Edited 14 Years Ago by Kruptein because: n/a

vegaseat 1,735 DaniWeb's Hypocrite Team Colleague · Answer 4 · 2010-02-19T20:53:32+00:00

You could potentially do something like this ...

line = "10810 'AHANE 10' 110.00 1 0.00 0.00 1 1 1.0517 -4.091"

rawlist = line.split("'")
print rawlist  # test
number = rawlist.pop(0).strip()
name = rawlist.pop(0).strip()
numbers = rawlist.pop(0).strip()
mylist = [number, name]
for n in numbers.split():
    mylist.append(n)

print mylist

gridder 0 Newbie Poster · Answer 5 · 2010-02-22T20:31:37+00:00

Thanks for all your replies - I get the impression that there is no
terse one-line solution to this problem! The way I have it coded at the moment is as follows, which also deals with the case where there is no string within the data entry.

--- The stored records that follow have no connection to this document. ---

/-- If `(x, y) = 𝔪`, `a` is a unit and `h ∈ 𝔪²`, then `(x, a y + h) = 𝔪`. [folklore] -/
private theorem span_pair_eq_of_unit_mul_add {x y a h : S} (hxy : Ideal.span {x, y} = maximalIdeal S) (ha : IsUnit a)
    (hh : h ∈ maximalIdeal S ^ 2) : Ideal.span {x, a * y + h} = maximalIdeal S := by
  have hx : x ∈ maximalIdeal S := hxy ▸ Ideal.subset_span (by simp)
  have hy : y ∈ maximalIdeal S := hxy ▸ Ideal.subset_span (by simp)
  -- `h = x m₁ + y m₂` with `m₁, m₂ ∈ 𝔪`
  have hh' : h ∈ Ideal.span {x} * maximalIdeal S ⊔ Ideal.span {y} * maximalIdeal S := by
    have e : maximalIdeal S ^ 2 = Ideal.span {x} * maximalIdeal S ⊔ Ideal.span {y} * maximalIdeal S := by
      rw [pow_two, ← Ideal.sup_mul, ← Ideal.span_insert, hxy]
    rwa [e] at hh
  obtain ⟨h₁, hh₁, h₂, hh₂, rfl⟩ := Submodule.mem_sup.mp hh'
  obtain ⟨m₁, hm₁, rfl⟩ := Ideal.mem_span_singleton_mul.mp hh₁
  obtain ⟨m₂, hm₂, rfl⟩ := Ideal.mem_span_singleton_mul.mp hh₂
  have hunit : IsUnit (a + m₂) := by
    by_contra hnu
    have hmem : a + m₂ ∈ maximalIdeal S := (IsLocalRing.mem_maximalIdeal _).mpr hnu
    have : a ∈ maximalIdeal S := by simpa using Ideal.sub_mem _ hmem hm₂
    exact (IsLocalRing.mem_maximalIdeal _).mp this ha
  obtain ⟨w, hw⟩ := hunit
  have hy' : a * y + (x * m₁ + y * m₂) = ↑w * y + m₁ * x := by rw [hw]; ring
  set y' : S := a * y + (x * m₁ + y * m₂) with hy'def
  apply le_antisymm
  · rw [Ideal.span_le, Set.insert_subset_iff, Set.singleton_subset_iff]
    exact ⟨hx, Ideal.add_mem _ (Ideal.mul_mem_left _ _ hy)
      (Ideal.add_mem _ (Ideal.mul_mem_right _ _ hx) (Ideal.mul_mem_right _ _ hy))⟩
  · rw [← hxy, Ideal.span_le, Set.insert_subset_iff, Set.singleton_subset_iff]
    refine ⟨Ideal.subset_span (by simp), ?_⟩
    have hmem : ↑w⁻¹ * (y' - m₁ * x) ∈ Ideal.span {x, y'} :=
      Ideal.mul_mem_left _ _ (Ideal.sub_mem _ (Ideal.subset_span (by simp))
        (Ideal.mul_mem_left _ _ (Ideal.subset_span (by simp))))
    have heq : ↑w⁻¹ * (y' - m₁ * x) = y := by
      rw [hy', add_sub_cancel_right, Units.inv_mul_cancel_left]
    rw [heq] at hmem
    exact hmem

def split_strings_with_quotes(datastring):
    newstring = []
    left = ((datastring.strip()).split("'"))[0]
    right = ((datastring.strip()).split("'"))[2]
    middle = datastring.split("'")[1]
    leftelements = left.split()
    rightelements = right.split()
    for element in leftelements:
        newstring.append(element)
    
    newstring.append(middle)

    for element in rightelements:
        newstring.append(element)
    return newstring

def split_strings_no_quotes(datastring):
    newstring = []
    stringelements = (datastring.strip()).split()

    for element in stringelements:
        newstring.append(element)
    return newstring

def split_strings(datastring):
  
    if datastring.count("'") > 0:
        return(split_strings_with_quotes(datastring))
    else:
        return(split_strings_no_quotes(datastring))